> _Task details_:
The listing that follows must be given again in full and exactly.

> _Data records_:
import Summits.HodgeConjecture.HodgeConjecture.Theorems.GenericDivisibilityGenericDivisibilityBoundedSupportedTop
import Summits.HodgeConjecture.HodgeConjecture.Theorems.GenericDivisibilityGenericDivisibilityBoundedCruxAtOfSurjective
import Literature.AlgebraicGeometry.HodgeTheory.MotivatedClassesProofs
import Literature.AlgebraicGeometry.HodgeTheory.ComplexOrientationDegreeOne
import HarnessLib

/-!
# The heart of line `finite-level-bootstrap` (crux C2 `GenericDivisibilityBounded`,
# stmt-HodgeConjecture-18467) descends along surjective morphisms of degree prime to `ℓ`

Registered sub-goal `stub_heartOfHasDegreeCoprime` (lead c4, wave 2). Sorry-free, definition-free.
`X'`, `X` are smooth projective over `ℂ` of the same dimension `n`, `f : X' ⟶ X` a `ℂ`-morphism,
`f(ℂ) = AlgPoints.mapContinuous f : X'(ℂ) → X(ℂ)`, `μ`, `ν` INTEGRAL orientations of the closed
`2n`-manifolds `X'(ℂ)`, `X(ℂ)`, `f` of degree `d` for them (`f(ℂ)_* [X'(ℂ)]_μ = d • [X(ℂ)]_ν`,
`HasDegree`), and `f_! = gysinMap μ ν f(ℂ) : H^k(X'(ℂ);ℤ) → H^k(X(ℂ);ℤ)` (`k + q = 2n`) the integral
Gysin map (Fulton, Young Tableaux App. B (5)). As in the funnel file `…LevelCleanFunnel`, spelled
inline: `z| = z|_{(X∖Z)(ℂ)}`; "`x ∈ GT(X)`" (generically torsion): `∃ Z` closed `≠ univ`, `∃ N ≥ 1`,
`N • x| = 0`; "`D'(m, z)`": `∃ Z` closed `≠ univ`, `∃ y`, `∃ M ≥ 1`, `M • (z| - m • y) = 0`; "level
`ℓ^s` is CLEAN at `X`" (the heart `stub_finiteLevel` at one `X`): `∀ z, D'(ℓ^s, z) → ∃ w,
z - ℓ • w ∈ GT(X)`.

## Main results

* `genericDivisibilityBounded_levelDivisible_map` — `D'(m, z) ⇒ D'(m, f^* z)` for `f` onto
  (witnesses `(f⁻¹Z, (f|)^* y, M)`; restriction commutes with pull-back,
  `genericDivisibilityBounded_restrict_map`).
* `genericDivisibilityBounded_ringChange_gysinMap_eq_smul` — **the integral Gysin map complexifies
  to a multiple of a complex Gysin map**: for closed connected oriented manifolds `Y`, `X`,
  integral orientations `μ`, `ν` and complex orientations `μ'`, `ν'` (`ν'` with Poincaré duality),
  `(f_!^{μ,ν} u) ⊗ ℂ = c • f_!^{μ',ν'} (u ⊗ ℂ)` for a scalar `c ≠ 0` (both are `PD⁻¹ ∘ f_* ∘ PD`,
  the changes of coefficients commute with cap products and push-forwards,
  `[X]_ν ⊗ 1 = c_X • [X]_{ν'}` with `c_X ≠ 0` and `[Y]_μ ⊗ 1 = c_Y • [Y]_{μ'}` on the lines
  `H_top(–;ℂ)`; `c = c_X⁻¹ c_Y`).
* `genericDivisibilityBounded_gysinMap_genericallyTorsion` — **`f_!(GT(X')) ⊆ GT(X)`** for smooth
  projective `X'`, `X` with `dim X' ≤ dim X`: `GT = N¹ ∩ H_ℤ` on both sides
  (`…_genericallyTorsion_iff_ringChange_mem_supportedClasses`, landed p160596), the previous lemma,
  and Gysin maps keep coniveau (`gysinMap_mem_supportedClasses_of_isSmoothProjective`, Voisin II
  Prop. 9.21 (ii)).
* `genericDivisibilityBounded_levelClean_of_hasDegree` — **the heart DESCENDS along `f` onto of
  degree `d` prime to `ℓ`**: `D'(ℓ^s, z) ⇒ D'(ℓ^s, f^*z) ⇒ f^*z - ℓ w' ∈ GT(X') ⇒
  d • z - ℓ • f_! w' = f_!(f^*z - ℓ w') ∈ GT(X)` (`f_! f^* = d`, `gysinMap_map_of_hasDegree`), and
  with `a ℓ + b d = 1`: `z - ℓ • (a z + b f_! w') = b • (d z - ℓ f_! w') ∈ GT(X)`.
* `genericDivisibilityBounded_levelClean_of_isBirational` — the case `σ : X' ⟶ X` birational
  (`d = 1` for the complex orientations, `hasDegree_one_complexOrientationInt_of_isBirational`;
  onto since proper birational): **the heart at any smooth birational model gives the heart at
  `X`**, at every `ℓ`, `s`.
* `stub_heartOfHasDegreeCoprime` — the registered signature, verbatim (`n = k = q = 2p`).

References: [FultonYoungTableaux1997] App. B §B.1 (5)–(7); [VoisinHodgeII2003] §9.2.4
Prop. 9.21 (ii); [HatcherAT2002] §3.1, §3.3 Thm. 3.26, Thm. 3.30, p. 235; [Fulton1998] Lemma 19.1.2;
[ColliotTheleneVoisin2012] §3.
-/

set_option linter.dupNamespace false

noncomputable section

namespace Summit.HodgeConjecture.HodgeConjecture.Theorems

open CategoryTheory AlgebraicGeometry
open Literature.AlgebraicGeometry.Motives Literature.AlgebraicGeometry.HodgeTheory
  Literature.AlgebraicTopology.SingularHomology

/-- Restriction `H^k(X(ℂ);ℤ) → H^k((X∖Z)(ℂ);ℤ)`, the very term of the route decls
(notation only). -/
local notation3 (prettyPrint := false) "Res[" X ", " Z ", " k "]" =>
  singularCohomology.map ℤ ℤ
    (⟨Subtype.val, continuous_subtype_val⟩ : C(complexPointsCompl X Z, ComplexPoints X)) k

/-! ### Two pieces of algebra -/

/-- Bézout in an abelian group: if `a ℓ + b d = 1` then
`z - ℓ • (a • z + b • g) = b • (d • z - ℓ • g)` (`z = (a ℓ + b d) • z`). [folklore] -/
theorem genericDivisibilityBounded_bezout_smul {M : Type*} [AddCommGroup M] {a b d : ℤ} {ℓ : ℕ}
    (hab : a * ℓ + b * d = 1) (z g : M) :
    z - ℓ • (a • z + b • g) = b • (d • z - ℓ • g) := by
  have hz : z = (a * ℓ + b * d) • z := by rw [hab, one_smul]
  nth_rewrite 1 [hz]
  module

/-- `GT` is closed under `ℤ`-multiples (restriction is additive). [folklore] -/
theorem genericDivisibilityBounded_genericallyTorsion_zsmul {X : SchemeOver ℂ} {k : ℕ}
    {x : singularCohomology ℤ ℤ (ComplexPoints X) k} (c : ℤ)
    (hx : ∃ Z : Set X.left, IsClosed Z ∧ Z ≠ Set.univ ∧ ∃ N : ℕ, 1 ≤ N ∧ N • Res[X, Z, k] x = 0) :
    ∃ Z : Set X.left, IsClosed Z ∧ Z ≠ Set.univ ∧ ∃ N : ℕ, 1 ≤ N ∧
      N • Res[X, Z, k] (c • x) = 0 := by
  obtain ⟨Z, hZ, hZne, N, hN, hx⟩ := hx
  exact ⟨Z, hZ, hZne, N, hN, by rw [map_zsmul, smul_comm, hx, zsmul_zero]⟩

> _Response for this exercise_:
import Summits.HodgeConjecture.HodgeConjecture.Theorems.GenericDivisibilityGenericDivisibilityBoundedSupportedTop
import Summits.HodgeConjecture.HodgeConjecture.Theorems.GenericDivisibilityGenericDivisibilityBoundedCruxAtOfSurjective
import Literature.AlgebraicGeometry.HodgeTheory.MotivatedClassesProofs
import Literature.AlgebraicGeometry.HodgeTheory.ComplexOrientationDegreeOne
import HarnessLib

/-!
# The heart of line `finite-level-bootstrap` (crux C2 `GenericDivisibilityBounded`,
# stmt-HodgeConjecture-18467) descends along surjective morphisms of degree prime to `ℓ`

Registered sub-goal `stub_heartOfHasDegreeCoprime` (lead c4, wave 2). Sorry-free, definition-free.
`X'`, `X` are smooth projective over `ℂ` of the same dimension `n`, `f : X' ⟶ X` a `ℂ`-morphism,
`f(ℂ) = AlgPoints.mapContinuous f : X'(ℂ) → X(ℂ)`, `μ`, `ν` INTEGRAL orientations of the closed
`2n`-manifolds `X'(ℂ)`, `X(ℂ)`, `f` of degree `d` for them (`f(ℂ)_* [X'(ℂ)]_μ = d • [X(ℂ)]_ν`,
`HasDegree`), and `f_! = gysinMap μ ν f(ℂ) : H^k(X'(ℂ);ℤ) → H^k(X(ℂ);ℤ)` (`k + q = 2n`) the integral
Gysin map (Fulton, Young Tableaux App. B (5)). As in the funnel file `…LevelCleanFunnel`, spelled
inline: `z| = z|_{(X∖Z)(ℂ)}`; "`x ∈ GT(X)`" (generically torsion): `∃ Z` closed `≠ univ`, `∃ N ≥ 1`,
`N • x| = 0`; "`D'(m, z)`": `∃ Z` closed `≠ univ`, `∃ y`, `∃ M ≥ 1`, `M • (z| - m • y) = 0`; "level
`ℓ^s` is CLEAN at `X`" (the heart `stub_finiteLevel` at one `X`): `∀ z, D'(ℓ^s, z) → ∃ w,
z - ℓ • w ∈ GT(X)`.

## Main results

* `genericDivisibilityBounded_levelDivisible_map` — `D'(m, z) ⇒ D'(m, f^* z)` for `f` onto
  (witnesses `(f⁻¹Z, (f|)^* y, M)`; restriction commutes with pull-back,
  `genericDivisibilityBounded_restrict_map`).
* `genericDivisibilityBounded_ringChange_gysinMap_eq_smul` — **the integral Gysin map complexifies
  to a multiple of a complex Gysin map**: for closed connected oriented manifolds `Y`, `X`,
  integral orientations `μ`, `ν` and complex orientations `μ'`, `ν'` (`ν'` with Poincaré duality),
  `(f_!^{μ,ν} u) ⊗ ℂ = c • f_!^{μ',ν'} (u ⊗ ℂ)` for a scalar `c ≠ 0` (both are `PD⁻¹ ∘ f_* ∘ PD`,
  the changes of coefficients commute with cap products and push-forwards,
  `[X]_ν ⊗ 1 = c_X • [X]_{ν'}` with `c_X ≠ 0` and `[Y]_μ ⊗ 1 = c_Y • [Y]_{μ'}` on the lines
  `H_top(–;ℂ)`; `c = c_X⁻¹ c_Y`).
* `genericDivisibilityBounded_gysinMap_genericallyTorsion` — **`f_!(GT(X')) ⊆ GT(X)`** for smooth
  projective `X'`, `X` with `dim X' ≤ dim X`: `GT = N¹ ∩ H_ℤ` on both sides
  (`…_genericallyTorsion_iff_ringChange_mem_supportedClasses`, landed p160596), the previous lemma,
  and Gysin maps keep coniveau (`gysinMap_mem_supportedClasses_of_isSmoothProjective`, Voisin II
  Prop. 9.21 (ii)).
* `genericDivisibilityBounded_levelClean_of_hasDegree` — **the heart DESCENDS along `f` onto of
  degree `d` prime to `ℓ`**: `D'(ℓ^s, z) ⇒ D'(ℓ^s, f^*z) ⇒ f^*z - ℓ w' ∈ GT(X') ⇒
  d • z - ℓ • f_! w' = f_!(f^*z - ℓ w') ∈ GT(X)` (`f_! f^* = d`, `gysinMap_map_of_hasDegree`), and
  with `a ℓ + b d = 1`: `z - ℓ • (a z + b f_! w') = b • (d z - ℓ f_! w') ∈ GT(X)`.
* `genericDivisibilityBounded_levelClean_of_isBirational` — the case `σ : X' ⟶ X` birational
  (`d = 1` for the complex orientations, `hasDegree_one_complexOrientationInt_of_isBirational`;
  onto since proper birational): **the heart at any smooth birational model gives the heart at
  `X`**, at every `ℓ`, `s`.
* `stub_heartOfHasDegreeCoprime` — the registered signature, verbatim (`n = k = q = 2p`).

References: [FultonYoungTableaux1997] App. B §B.1 (5)–(7); [VoisinHodgeII2003] §9.2.4
Prop. 9.21 (ii); [HatcherAT2002] §3.1, §3.3 Thm. 3.26, Thm. 3.30, p. 235; [Fulton1998] Lemma 19.1.2;
[ColliotTheleneVoisin2012] §3.
-/

set_option linter.dupNamespace false

noncomputable section

namespace Summit.HodgeConjecture.HodgeConjecture.Theorems

open CategoryTheory AlgebraicGeometry
open Literature.AlgebraicGeometry.Motives Literature.AlgebraicGeometry.HodgeTheory
  Literature.AlgebraicTopology.SingularHomology

/-- Restriction `H^k(X(ℂ);ℤ) → H^k((X∖Z)(ℂ);ℤ)`, the very term of the route decls
(notation only). -/
local notation3 (prettyPrint := false) "Res[" X ", " Z ", " k "]" =>
  singularCohomology.map ℤ ℤ
    (⟨Subtype.val, continuous_subtype_val⟩ : C(complexPointsCompl X Z, ComplexPoints X)) k

/-! ### Two pieces of algebra -/

/-- Bézout in an abelian group: if `a ℓ + b d = 1` then
`z - ℓ • (a • z + b • g) = b • (d • z - ℓ • g)` (`z = (a ℓ + b d) • z`). [folklore] -/
theorem genericDivisibilityBounded_bezout_smul {M : Type*} [AddCommGroup M] {a b d : ℤ} {ℓ : ℕ}
    (hab : a * ℓ + b * d = 1) (z g : M) :
    z - ℓ • (a • z + b • g) = b • (d • z - ℓ • g) := by
  have hz : z = (a * ℓ + b * d) • z := by rw [hab, one_smul]
  nth_rewrite 1 [hz]
  module

/-- `GT` is closed under `ℤ`-multiples (restriction is additive). [folklore] -/
theorem genericDivisibilityBounded_genericallyTorsion_zsmul {X : SchemeOver ℂ} {k : ℕ}
    {x : singularCohomology ℤ ℤ (ComplexPoints X) k} (c : ℤ)
    (hx : ∃ Z : Set X.left, IsClosed Z ∧ Z ≠ Set.univ ∧ ∃ N : ℕ, 1 ≤ N ∧ N • Res[X, Z, k] x = 0) :
    ∃ Z : Set X.left, IsClosed Z ∧ Z ≠ Set.univ ∧ ∃ N : ℕ, 1 ≤ N ∧
      N • Res[X, Z, k] (c • x) = 0 := by
  obtain ⟨Z, hZ, hZne, N, hN, hx⟩ := hx
  exact ⟨Z, hZ, hZne, N, hN, by rw [map_zsmul, smul_comm, hx, zsmul_zero]⟩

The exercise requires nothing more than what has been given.